I am grateful for the hon. Lady’s question. She was herself a very distinguished shadow Leader of the House and she is somebody I have great admiration for in her appreciation for the Commons as an institution. I absolutely assure her that I take that part of my role extraordinarily seriously. I have perhaps a somewhat romantic view of the House of Commons—one I think I share with you, Mr Speaker—in that I believe it is our job to hold the Government to account, not simply to facilitate whatever the Government want to do. However, this House passed into law the European Union (Withdrawal) Act 2018 and the article 50 Act, and we only speak our view by legislation. We do not speak our view by mere motion, and mere motion cannot and must not overturn statute law. If that were to happen, we would not have a proper functioning representative democracy; we would have an erratic, changeable and irregular system of government.
What a pleasure it is to welcome my hon. Friend to the Dispatch Box: a fellow Ultramontane Catholic. I am not sure that many people here know what that means, but my hon. Friend knows—perhaps luckily.
My hon. Friend has a firm grasp of history; perhaps some would say he is living history. Does he agree that so much of the work we do here depends on our being here in the Palace of Westminster? I do not want to pin him down because I do not want him to rule anything in or out at this very early stage, but is he aware that many of us believe that if we do have to leave this Palace, it should be for as short a time as possible; that when we return, it should be exactly as it is now; that our priority should be the safety of the building; and that we should care about heritage, particularly the heritage of Richmond House?
I share my right hon. Friend’s admiration for the late Pope Pius IX. In terms of this House, what it represents and the symbolism of this building, what our Victorian predecessors did was to show, through their architecture, their belief in their democratic system and their confidence in our great nation. We should never do anything that undermines that. The idea that we should be in some modern office block in the middle of nowhere, or that we should fail to have the understanding and the glory of our democracy that this House, through its building, shows is one I utterly reject.

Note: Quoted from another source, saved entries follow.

import Summits.QuantumFields.BalabanUV.T4Continuum.Support.NE9TablePolydiscSP
import Summits.QuantumFields.BalabanUV.T4Continuum.Support.NE9PencilSizeInduction

/-!
# NE9TablePolydiscSPEnd — ROUTE R3′♯-SP, PART 2 (the END, DOCKED): E129 `NE9PencilEndSharpVacuum`'s record-shape END re-threaded at PART 1's
# table-polydisc constant — `OutputLipschitz … (fun k ↦ 2·B₀ k·R₀∕(R₀² − s₀²))`, rate `ω + 2B·τ̄∕(R₀ − s₀)` ↦ `ω + 2B·R₀·τ̄∕(R₀² − s₀²)`, SAME
# displayed instance list as E129 (p256132) plus the scalar `0 ≤ s₀` — in BOTH of R3′'s record forms: E129's (`hocc` displayed; §3∕§3b = T19's
# station) and `NE9PencilSizeInduction`'s (p258374; occupation DERIVED from the size block; §3c, NEW)

Cell `pub-balaban`, T4-DAG §6 row NE9; NE9 crux team (coordinator ruling «YM REDIRECT» e34b3e0c (2)), leaf lineage
`b2b-balaban-t4-ne9-formalise-leaf-06` generation 40; route R3′ «pencil ∕ potential-KPG» of `t4/ROUTES-NE9.md` v8.0.1 §L1.3 ADDENDUM «R3′♯-SP»
(co-lead, rank 2 of record).  ENGINE AND AUTHORSHIP OF THE LEAN BELOW: the crux-ideation seat `b2b-balaban-t4-ne9-idea-1` generation 8 (lens 1 =
analytic dependence ∕ implicit-function ∕ fixed-point operators), HOME scratch `t4/ideate/NE9/lens1-NE9TablePolydiscSP.lean` sha16 1bacbd220ebeef05
(215 l.; kernel-checked rc 0 ∣ 0 ∣ 0, axioms {propext, Classical.choice, Quot.sound} by its author, by the pricing desk `t4-ne9-refuter` g10
(PRICING-NE9 v10 §B «F-v10-1: CORRECT, SHARP for its data class, same instance list + `0 ≤ s₀`») and by this seat) — reproduced VERBATIM under
the tree namespace (only the namespace, the split into two ≤ 400-l. files and the headers differ; docstrings kept), FILED by leaf-06 as the
refuter's open item **O-v8-SP** («dock ≈ 150 l. — owner or leaf-06 or nobody; T19 lettered for both») after the row OWNER `t4-ne9-p1` g61
DECLINED it for his lineage («R3′-side constant work; leaf-06∕idea-1's if anyone's», journal l.29955) and idea-1 g8 deferred («the OWNER's ∕
leaf-06's call, not mine», l.29577); journal INTENT 1 l.29979.
§3c is NEW (leaf-06): the same END in `NE9PencilSizeInduction`'s OCCUPATION-DERIVED form (p258374 §3∕§4 twins).

PRICING (the refuter's letters `z := p̄₀∕B`, `S := R₀∕s_occ`; PRICING-NE9 v10 §B(B10-4); `calc` GRAMMAR G20 v2.4 — three independent codes):
`c_eff = 2` (E129) ↦ `c_eff(S) = 2S∕(S+1)` = `48∕37` at print's box `S = 24∕13`; ALIVE iff `2S < (2+z)(S²−1)` ⇔ `z > −190∕407`, i.e. for
EVERY `z ≥ 0` WITHOUT an ε₁-purchase (E129: `z > 4∕11`); rate `μ_SP = ω̂ + (2∕(2+z))(1−ω)S∕(S²−1)`, RATE-LEADS R4-of-record (`θ = ω̂ + (1−ω)∕S`)
iff `z > 2∕(S²−1) = 338∕407` (E129: `26∕11`); §4 certifies the rational rows by `norm_num`.  These are PRICES of CONDITIONAL ENDs — a sharper
constant inside a conditional END is NOT progress on the estimate NE9 itself.  TRIGGER T19 (refuter v10 §H) is lettered on this file's ACCEPT:
the binder diff of §3b `ne9_and_fadingMemory_of_potentialKPG_psiOf_SP` against E129 `…_potentialKPG_psiOf` reads «+`hs₀`, conclusion
`2 * B ∕ (R₀ − s₀) ↦ 2 * B * R₀ ∕ (R₀ ^ 2 − s₀ ^ 2)`» (P-R3-7, pre-confirmed by the desk on the scratch bytes, which §3b reproduces).

HONEST FRAMING (T4-DAG PAGE 1).  Rung (B)+1 of the FINITE-VOLUME T⁴ programme — NOT infinite volume, NOT a mass gap, NOT the Clay problem.  NE9
(`T4OutputRate.NE9` ∧ `FadingMemory`) is a cell NEW ESTIMATE, NOT PRINTED in [I] = [Balaban1987RG1] (CMP **109**), [II] = [Balaban1988RG2Cluster]
(CMP **116**), NOT PROVED for Bałaban's E^{(j)}: every END of the route is «NE9 ⇐ the named binders» (potential-KPG = line-holomorphy + majorant on
the table ball `‖Q‖ < R₀` AT EVERY BACKGROUND incl. `U₀` = the (R-0)[scope] clause, typed as `NE9PencilScope238` (E133 p258881), + KP for `m`;
`hdec`, `hpin`, `hocc` or the size block, the reading law, the structural binders, and the COUPLING HALF `hlast` — whose own suppliers keep
`TwoPointKP` (KP for `2n`) ∕ `hCup` ∕ `hTcup` — all DISPLAYED); W1 = the model O-NE9-1 untouched (PARKED under FREEZE (0)); the displays `z`, `S`
are ε₁-dials of an instancer that does not exist; row NE9 WALLED ON A MODEL; spine PROVED 0∕9.  HONEST DEPENDENCY (cell line, verbatim):
continuum YM on T⁴ ⇐ BetaPertH ∧ nine spine estimates (0/9 proved); BetaPertH ⇐ (D1) ∧ (D4) ∧ CAP+tail; G-an2-4 gates asym, D1 and NE2/3/4.
`FlowStep.BetaPertH`, (B), (B^μ) do not occur; [I]∕[II] for TYPES only (ABSOLUTE RULE).

CONTENT ([folklore]; 0 def, 0 Prop-valued definition, 0 sorry):
* §3 (idea-1) `outputLipschitz_of_potentialKPG_SP_vac` (`fun k ↦ 2·B₀ k·R₀∕(R₀² − s₀²)`; the explicit part cancels, both cluster sums by PART 1
  §2), `outerLipschitz_of_potentialKPG_SP_vac`, **`ne9_and_fadingMemory_of_potentialKPG_perStep_SP_vac`** (E129 §1's binder list VERBATIM at
  `Pot := ℓ^∞(A;ℂ)` + `hs₀ : 0 ≤ s₀`, `hpos` re-targeted ⊢ rate `ω + 2B·R₀∕(R₀² − s₀²)·τ̄`), `fade_iff_room_SP_vac` (fades iff
  `2B·τ̄·R₀ < (R₀² − s₀²)(1 − ω)`), `room_SP_of_room_sharp` (E129's room implies the SP room — the life region only GROWS).
* §3b (idea-1) **`ne9_and_fadingMemory_of_potentialKPG_psiOf_SP`** — the record junction: §3 at `Ψ := NE9EndApplied.ΨOf`, reading `readingρ wt`,
  `hΨv` by `rfl`.
* §3c (leaf-06, NEW) **`ne9_and_fadingMemory_of_potentialKPG_vacSub_sizeInduction_SP`** ∕ **`…_sizeInduction_psiOf_SP`** — p258374 §3∕§4's
  binder lists VERBATIM + `hs₀`, `hpos` re-targeted ⊢ `TermSize E W κ N ∧ NE9 … ∧ FadingMemory …` at the SP rate; the occupation DERIVED from
  (B0) `hbase`, (XZ) `hexplZ`, (N′) `hNsucc`, `hNnn`, (R′) `hbox` and the box `h𝒜 : 𝒜 k ⊆ closedBall 0 s₀` by p258374 §2 (KP for `m` only).
* §4 (idea-1) pricing arithmetic as `example`s (`norm_num`; no declarations).
DISGUISE TEST: composition over PART 1, E129 and p258374; no history beyond the displayed binders; nothing of Bałaban's asserted; no named fact.
WHAT THIS DOES NOT DO: touches no activity, no species, no estimate of the series; `PotentialKPG`, decay, pin budget, occupation ∕ size data,
box, reading law, `hlast` stay DISPLAYED; the model O-NE9-1, the (R-0)[scope] provenance question and the displays `z`, `S` untouched; the
coupling half (L) still carries whatever its own supplier displays; E129 ∕ p258374 are imported BY NAME and NOT modified.

References (TYPES ∕ loci only): [Balaban1987RG1] T. Bałaban, CMP **109** (1987) 249–301 — (0.23) p. 256, (2.13)–(2.14) p. 268;
[Balaban1988RG2Cluster] T. Bałaban, CMP **116** (1988) 1–22 — (1.36) p. 9, Lemma 3 (2.38) p. 20, (2.40)–(2.41) p. 21; [KoteckyPreiss1986]
CMP **103** (1986) 491–498, p. 492–493; [FV1980] T. Franzoni, E. Vesentini, *Holomorphic Maps and Invariant Distances*, North-Holland Math.
Studies 40 (1980), ch. V §5 (polydisc Schwarz–Pick); [Harris1979] L. A. Harris, North-Holland Math. Studies 34 (1979) 345–406.
Summits-side NEW work (LEAN PLACEMENT RULE); imports PART 1 `NE9TablePolydiscSP` and `NE9PencilSizeInduction` (leaf-06; transitively the owner's
E128∕E129 `NE9PencilEndSharp`∕`NE9PencilEndSharpVacuum` and `NE9EndApplied`) BY NAME; modifies nothing; 0 sorry.  Value = route R3′'s
conditional END docked at the refuter-priced sharp table-half constant (O-v8-SP ∕ T19), NOT summit progress.
-/

noncomputable section

namespace Summit.QuantumFields.BalabanUV.T4Continuum.NE9TablePolydiscSPEnd

open Metric Set
open scoped BigOperators ENNReal
open Literature.Probability.LatticeModels
open Literature.MathematicalPhysics.QuantumFieldTheory.Balaban1983to89
open Literature.MathematicalPhysics.QuantumFieldTheory.Balaban1983to89.T4OutputRate
open Literature.MathematicalPhysics.QuantumFieldTheory.Balaban1983to89.T4ActivityLipschitz
open Literature.MathematicalPhysics.QuantumFieldTheory.Balaban1983to89.T4HistoryLipschitzRecursion
open Literature.MathematicalPhysics.QuantumFieldTheory.Balaban1983to89.T4HistoryLipschitzOuter
open Literature.MathematicalPhysics.QuantumFieldTheory.Balaban1983to89.T4HistoryLipschitzActivity
open Literature.MathematicalPhysics.QuantumFieldTheory.Balaban1983to89.T4HistoryLipschitzActivity (ClusterGeom)
open Literature.MathematicalPhysics.QuantumFieldTheory.Balaban1983to89.T4HistoryLipschitzSegment (sizeRadius TermSize)
open Summit.QuantumFields.BalabanUV.T4Continuum.NE9TablePolydiscSP (norm_clusterSum_sub_le_of_ballKPG_SP)

variable {A : Type*}

/-! ## §3 E129's vacuum-subtracted END re-threaded at the table-polydisc constant `2·B₀ k·R₀∕(R₀² − s₀²)` -/

section EndSP

variable {C : Carriers} (G : ClusterGeom C) {Bg : Type}

/-- **`OutputLipschitz` FROM POTENTIAL-KPG ON THE RECORD's SHAPE AT THE TABLE-POLYDISC CONSTANT `2·B₀ k·R₀∕(R₀² − s₀²)`**
(E129 `NE9PencilEndSharpVacuum.outputLipschitz_of_potentialKPG_sharp_vac`'s binder list VERBATIM at `Pot := ℓ^∞(A;ℂ)`; its
`2·B₀ k∕(R₀ − s₀)` ↦ `2·B₀ k·R₀∕(R₀² − s₀²)`).  «⇐ the named binders».
[cite: Balaban1987RG1, (2.13)-(2.14) p.268; Balaban1988RG2Cluster, Lemma 3 (2.38) p.20 and (2.40)-(2.41) p.21] -/
theorem outputLipschitz_of_potentialKPG_SP_vac {ι : Type} {E : Functional C Bg} {W : Set (ℕ → ℝ)}
    {T : ℕ → (ℕ → ℝ) → (Bg → C.Dom → ℝ) → ι → ℝ} {Ψ : ℕ → ℝ → (ι → ℝ) → Bg → C.Dom → ℝ}
    {act : ℕ → ℝ → Bg → lp (fun _ : A => ℂ) ∞ → G.P → ℂ} {m : ℕ → ℝ → Bg → G.P → ℝ} {a d : G.P → ℝ} {δ : C.Dom → ℝ}
    {B₀ : ℕ → ℝ} {κ s₀ R₀ : ℝ} {wt : ℕ → ι → ℝ} {U₀ : Bg} {explZ : ℕ → Bg → C.Dom → ℝ}
    (ρ : ℕ → (ι → ℝ) → lp (fun _ : A => ℂ) ∞)
    (hKP : G.PotentialKPG W act m a d R₀) (hdec : G.DecayExtract δ d) (hpin : G.PinBudget a δ B₀ κ) (hsR : s₀ < R₀)
    (hρ : ∀ (k : ℕ) (P P' : ι → ℝ) (M : ℝ), (∀ y, |P y - P' y| ≤ wt k y * M) → ‖ρ k P - ρ k P'‖ ≤ M)
    (hΨv : ∀ (k : ℕ) (s : ℝ) (P : ι → ℝ) (U : Bg) (X : C.Dom),
      Ψ k s P U X = (G.newTerm act k s U X (ρ k P)).re - (G.newTerm act k s U₀ X (ρ k P)).re + explZ k U X)
    (hocc : ∀ g ∈ W, ∀ g' ∈ W, ∀ k : ℕ, ‖ρ k (T k g' (E g))‖ ≤ s₀) :
    OutputLipschitz E W T Ψ κ wt (fun k => 2 * B₀ k * R₀ / (R₀ ^ 2 - s₀ ^ 2)) := by
  obtain ⟨ha, hd, hP⟩ := hKP
  intro g hg g' hg' k M hM U X hX
  have hQQ' : ‖ρ k (T k g' (E g)) - ρ k (T k g' (E g'))‖ ≤ M := hρ k _ _ M hM
  have hs : 0 ≤ s₀ := (norm_nonneg _).trans (hocc g hg g' hg' k)
  have hR : 0 < R₀ := lt_of_le_of_lt hs hsR
  have hD : 0 < R₀ ^ 2 - s₀ ^ 2 := by
    rw [show R₀ ^ 2 - s₀ ^ 2 = (R₀ - s₀) * (R₀ + s₀) by ring]
    exact mul_pos (sub_pos.mpr hsR) (by linarith)
  have hM0 : 0 ≤ M := (norm_nonneg _).trans hQQ'
  -- one cluster sum at an arbitrary background `U'`: the table-polydisc bound
  have key : ∀ U' : Bg, ‖G.newTerm act k (g' k) U' X (ρ k (T k g' (E g))) -
      G.newTerm act k (g' k) U' X (ρ k (T k g' (E g')))‖ ≤
        Real.exp (-(κ * C.d X)) * (B₀ k * R₀ / (R₀ ^ 2 - s₀ ^ 2) * M) := by
    intro U'
    obtain ⟨hhol, hmaj, hkp⟩ := hP g' hg' k U' X hX
    have h1 := norm_clusterSum_sub_le_of_ballKPG_SP (inc := G.inc) (w := fun Q => act k (g' k) U' Q) ha hd hsR hhol
      hmaj hkp (G.pin_mem X) (G.clus_sub X) (G.clus_pin X) (hdec X) (hocc g hg g' hg' k) (hocc g' hg' g' hg' k)
    have h4 : 0 ≤ (B₀ k * Real.exp (-(κ * C.d X))) * R₀ / (R₀ ^ 2 - s₀ ^ 2) :=
      div_nonneg (mul_nonneg (le_trans (mul_nonneg (ha _) (Real.exp_nonneg _)) (hpin k X hX)) hR.le) hD.le
    calc ‖G.newTerm act k (g' k) U' X (ρ k (T k g' (E g))) - G.newTerm act k (g' k) U' X (ρ k (T k g' (E g')))‖
        ≤ (a (G.pin X) * Real.exp (-(δ X))) * R₀ / (R₀ ^ 2 - s₀ ^ 2) *
            ‖ρ k (T k g' (E g)) - ρ k (T k g' (E g'))‖ := h1
      _ ≤ (B₀ k * Real.exp (-(κ * C.d X))) * R₀ / (R₀ ^ 2 - s₀ ^ 2) * M :=
          mul_le_mul (div_le_div_of_nonneg_right (mul_le_mul_of_nonneg_right (hpin k X hX) hR.le) hD.le) hQQ'
            (norm_nonneg _) h4
      _ = Real.exp (-(κ * C.d X)) * (B₀ k * R₀ / (R₀ ^ 2 - s₀ ^ 2) * M) := by ring
  rw [hΨv, hΨv]
  have hU := key U
  have hU₀ := key U₀
  calc |(G.newTerm act k (g' k) U X (ρ k (T k g' (E g)))).re - (G.newTerm act k (g' k) U₀ X (ρ k (T k g' (E g)))).re +
          explZ k U X -
          ((G.newTerm act k (g' k) U X (ρ k (T k g' (E g')))).re -
            (G.newTerm act k (g' k) U₀ X (ρ k (T k g' (E g')))).re + explZ k U X)|
        = |(G.newTerm act k (g' k) U X (ρ k (T k g' (E g))) - G.newTerm act k (g' k) U X (ρ k (T k g' (E g')))).re -
            (G.newTerm act k (g' k) U₀ X (ρ k (T k g' (E g))) -
              G.newTerm act k (g' k) U₀ X (ρ k (T k g' (E g')))).re| := by
          rw [Complex.sub_re, Complex.sub_re]; ring_nf
    _ ≤ ‖G.newTerm act k (g' k) U X (ρ k (T k g' (E g))) - G.newTerm act k (g' k) U X (ρ k (T k g' (E g')))‖ +
          ‖G.newTerm act k (g' k) U₀ X (ρ k (T k g' (E g))) - G.newTerm act k (g' k) U₀ X (ρ k (T k g' (E g')))‖ :=
          (abs_sub _ _).trans (add_le_add (Complex.abs_re_le_norm _) (Complex.abs_re_le_norm _))
    _ ≤ Real.exp (-(κ * C.d X)) * (B₀ k * R₀ / (R₀ ^ 2 - s₀ ^ 2) * M) +
          Real.exp (-(κ * C.d X)) * (B₀ k * R₀ / (R₀ ^ 2 - s₀ ^ 2) * M) := add_le_add hU hU₀
    _ = Real.exp (-(κ * C.d X)) * (2 * B₀ k * R₀ / (R₀ ^ 2 - s₀ ^ 2) * M) := by ring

May I welcome the hon. Gentleman to his new job? We will watch his performance with great interest.
Can we rely on the hon. Gentleman to be a champion for justice for everyone, regardless of their background, wealth or connections? On
This is an issue of the greatest importance. These terrible events move anybody who hears about them. The death of a 15-year-old through a criminal act is invariably tragic. I absolutely believe that one of the founding principles of our nation is that justice is blind and there is equal justice for everybody, and that is something that all Members of Parliament should commit to. As regards a debate, the Chairman of the Backbench Business Committee will have heard the hon. Gentleman’s appeal, which I am sure that many other Members of the House may want to support.
It is an absolute joy to see my imminently right hon. Friend in his proper place at the Dispatch Box, and of course I congratulate him. I know he will want to join me in congratulating our right hon. Friend Nicky Morgan on her return to Government. Can he give the House any indication of when we can look forward to the eagerly awaited and anticipated, I am sure, election of the new Chair of the Treasury Committee?
That is a very important question. I threw my hat into the ring last time and it was thrown back at me very firmly. It is really important that our Select Committees have Chairmen in place. The matter will be dealt with in the normal way, but I would hope that it is dealt with urgently.
This week, lots of children break for the summer holidays. For many, that is a joy and a pleasure. However, many parents will now have to pay for an extra 10 meals per week, per child that were provided through free school meals, and 20% of parents will go without a meal this week in order to do so. The Government have invested in a pilot scheme. May we have a statement in the first week back on how the pilots ran?
The hon. Lady is indeed right. This year, about 50,000 disadvantaged children in 11 local authority areas will be offered free meals and activities over the summer holidays, funded by £9 million from the Department for Education, following a successful £2 million scheme last year. She knows that there are means of obtaining statements or urgent questions to see that an answer is given, and no doubt you will reflect upon it, Mr Speaker, if such a request is made.
May I welcome the new Leader of the House? He will know that his role, as has been said already, is to represent Parliament to Government and to say things that Parliament wants said and not necessarily what the Government want to hear. We have had an extraordinarily long Session. We need to end the Session, to have a new Queen’s Speech, to have new Opposition days, and, importantly, to have private Members’ Bills days. Will the Leader of the House consider arranging a Queen’s Speech in, say, November?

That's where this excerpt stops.